In addition, when the comparison result of the encoder 340 is a low voltage, the second control unit 320 compensates for the temperature characteristic component that the first control unit 310 has insufficiently compensated for, as indicated by a curve C ″ shown in FIG. The next component generation unit 370 outputs values corresponding to the temperature T _x in the temperature voltage characteristics for compensating for the component of the compensation result that the first control unit 310 is insufficient. Here, the temperature characteristics of the curve C ″ are compensated. When the temperature voltage characteristic to be performed is F _2n (T), the second control unit 320 generates F _2n (T _x ).

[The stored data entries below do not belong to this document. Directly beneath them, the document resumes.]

/-!
# Disproof of `RungOne` — findings (cdisprove cycle 1, 2026-08-17)

Crux `stmt-SmoothPoincare4-18531` = `Summit.SmoothPoincare4.SmoothPoincare4.Theses.SblfDescent.RungOne`
(support, rank 9, route `SblfDescent`): for every smooth `M ≃ₕ S⁴`,
HAS(M,0) — a genus-1 simplified broken Lefschetz fibration `f : M → S²` spelled out inline
(orientation `o`, positive Lefschetz set `L`, an indefinite fold chart at every other critical
point, connected non-empty round locus, `f` injective on the critical locus, connected regular
fibres with `H₁ ≅ ℤ²` or `0`, both occurring, Lefschetz values on the genus-1 side) —
implies `M ≅ S⁴`.

## Findings (all theorems below are sorry-free)

1. **SHIELDED** — `rungOne_of_smoothPoincare4 : SmoothPoincare4 → RungOne`.  Every `M`-instance
   of `RungOne` is an `M`-instance of the summit statement (same binders, same conclusion), so an
   unconditional `¬ RungOne` is an unconditional `¬ SmoothPoincare4` (an exotic 4-sphere that
   moreover carries a genus-1 SBLF).  No counterexample can be exhibited in the tree; none exists
   in print.  This is WHY IT RESISTS.
2. **The SBLF hypothesis is not load-bearing for truth** — `RungOneWithoutSblf` (the crux with
   the whole HAS clause dropped) is literally `SmoothPoincare4` (`rungOneWithoutSblf_iff`), and
   dropping any sub-clause of HAS gives a statement squeezed between the two
   (`rungOne_of_rungOneWithoutSblf`).  Hence there is NO `_false_without_<H>` lemma for any SBLF
   sub-clause unless SPC4 fails: the negative side of this crux is empty modulo SPC4.
3. **`M ≃ₕ S⁴` is load-bearing** — `RungOneWithoutHomotopyEquiv` is false in print: genus-1
   SBLFs with non-empty round locus and no Lefschetz point live exactly on
   `S⁴, S²×S² # S¹×S³, CP² # CP²bar # S¹×S³, L_n, L'_n` (`π₁ = ℤ/n`, `n > 1`)
   [Baykur–Kamada arXiv:1010.5814 Lemma 11, Thm 13, Cor 14; Hayano arXiv:1012.4049 Thm 4.2 at
   `r = 0`: `M_{0,l} = S¹×S³ # S`, `M_{1,l} = S⁴`, `M_{n,l} = L_n / L'_n`].  A kernel-checked
   `¬ RungOneWithoutHomotopyEquiv` needs an explicit SBLF-like map on an explicit non-simply-
   connected (or non-compact) 4-manifold with the fold-chart and fibre-homology clauses verified
   (fibre `H₁` via `Literature…nonempty_singularHomology_torus_equiv` /
   `singularHomologyUnitSphereIso`); estimated > 1500 lines, NOT attempted this cycle.  The
   checkable conditional form is `rungOne_false_without_homotopyEquiv_of_witness`.
4. **TIGHTNESS / no slack** — `rungOne_iff_smoothPoincare4_of_forall_has`: if every smooth
   homotopy 4-sphere carried HAS(·,0), `RungOne ↔ SmoothPoincare4`.  By item 3 + Freedman that
   antecedent is itself equivalent to SPC4, so the rung's content is exactly the printed
   classification — nothing cheaper can prove it, nothing short of ¬SPC4 can refute it.
5. **NOT VACUOUS (on paper)** — HAS(S⁴,0) is realised by the Auroux–Donaldson–Katzarkov broken
   fibration `S⁴ → S²` (one round circle, `L = ∅`, fibres `T²` / `S²`) [ADK 2005 §8.2 Ex. 1;
   Baykur–Kamada Fig. "trivial genus one SBLFs"; Hayano Thm 4.2, case `n = 1, r = 0`].  The
   interface pieces are the tree's honest ones: `singularHomology` is Mathlib's singular
   homology (so `G y 1` really demands a regular fibre with `H₁ ≅ ℤ²`), `SmoothOrientation`,
   `IsLefschetzCriticalPoint` are the standard Literature definitions.  A formal inhabitant is
   the `h = 0`, `M = S⁴` case of the sibling support `SblfExists` (XL; provers' side).
6. **JUNK-MODEL PROBES of HAS(M,0)** (structural lemmas below): the round locus
   `{p | ¬ R p} \ L` is forced NON-EMPTY (`IsConnected`), so an honest torus fibration / a
   submersion does not qualify (`roundLocus_nonempty_of_has`); `L ⊆` critical locus is forced
   (`IsLefschetzCriticalPoint.mfderiv_eq_zero`, lemma `lefschetz_subset_crit_of_has`); constant
   `f` violates surjectivity; empty fibres are excluded by surjectivity; fibres over fold values
   are unconstrained (harmless).  No junk satisfies HAS(M,0) short of a genuine broken fibration.
7. **KNOWN IN PRINT modulo the Euler count**: on a homotopy sphere `k = χ − 2 = 0` Lefschetz
   points [Baykur arXiv:1205.5439 p. 8, `χ = 6 − 4g + k`]; at `r = 0` the round 2-handle is
   automatically untwisted (trivial monodromy; Hayano §2.3), so Lemma 11 / Thm 4.2 cover every
   formal instance; `π₁ = 0` leaves `S⁴ = M_{1,l}` only.  Triviality probes: `exact?` fails,
   `simp` / `aesop` exhaust 200k heartbeats (Scratch.lean, 2026-08-17).

8. **TARGETS (line `Sketch`, 6 registered stubs)** — all attacked, none broken; see the
   `Targets` section at the end (per-stub argument, kernel-checked arithmetic for
   `stub_baseFunction`, and a caveat on the apex `stub_twoCrit`: algebraic vs geometric
   intersection one in the level `S¹×S² # S¹×S²`).
9. **TREE STATE used**: `RungOne ⇐ A ∧ B` is kernel-checked
   (`Theorems/SblfDescentRungOne.RungOne_of_eulerCount_of_noLefschetz`), `A` (Euler count) is
   discharged, so the crux's open content is exactly fact `B`
   (`nonempty_diffeomorph_sphere_four_of_sblf_genus_one_noLefschetz`, BK Lemma 11 + Cor 14);
   the route's inline HAS(M,0) is `∃ o f L, IsSimplifiedBrokenLefschetzFibration o f L 0`
   (`sblfDescent_has_zero_iff`).

## For the provers
The proof obligations are (i) `L = ∅` from `M ≃ₕ S⁴` (χ-additivity over higher side / round
cobordism / lower side), (ii) the handlebody `T²×D² ∪ round 2-handle ∪ S²×D²` of an `r = 0`
genus-1 SBLF and its five diffeomorphism types, (iii) `π₁ = 0 ⇒ n = 1 ⇒ S⁴`.  Nothing on the
negative side constrains you further: every sub-clause of HAS may be used or ignored.
-/

noncomputable section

The second adder 380 adds the temperature detection result of the vibrator 10 and the n-th order temperature voltage characteristic with the reference temperature as the origin, corresponding to the comparison result between the second control signal and the reference voltage. The second addition unit 380 supplies the addition result to the amplification unit 390. That is, the second adder 380 amplifies Σ _n {F _1n (T _x )} when the comparison result of the encoder 340 is a high voltage, and amplifies Σ _n {F _2n (T _x )} when the comparison result is a low voltage. Part 390.

The amplifying unit 390 amplifies the external input signal with an amplification factor according to the addition result of the second adding unit 380. The amplifying unit 390 outputs the amplified external input signal as a second control signal. That is, the second control unit 320 switches the amplification factor of the amplification unit 390 based on the temperature detection result of the vibrator 10 and the comparison result between the second control signal and the reference voltage. For example, when the comparison result of the encoder 340 is a high voltage, the amplification unit 390 uses the positive adjustment gain Σ _n {F _1n (T _x )}, and when the comparison result of the encoder 340 is a low voltage, the amplification unit 390 uses the negative adjustment gain. The external input signal is amplified using the gain Σ _n {F _2n (T _x )}. As described above, the amplification unit 390 switches the amplification factor according to the addition result of the second addition unit 380.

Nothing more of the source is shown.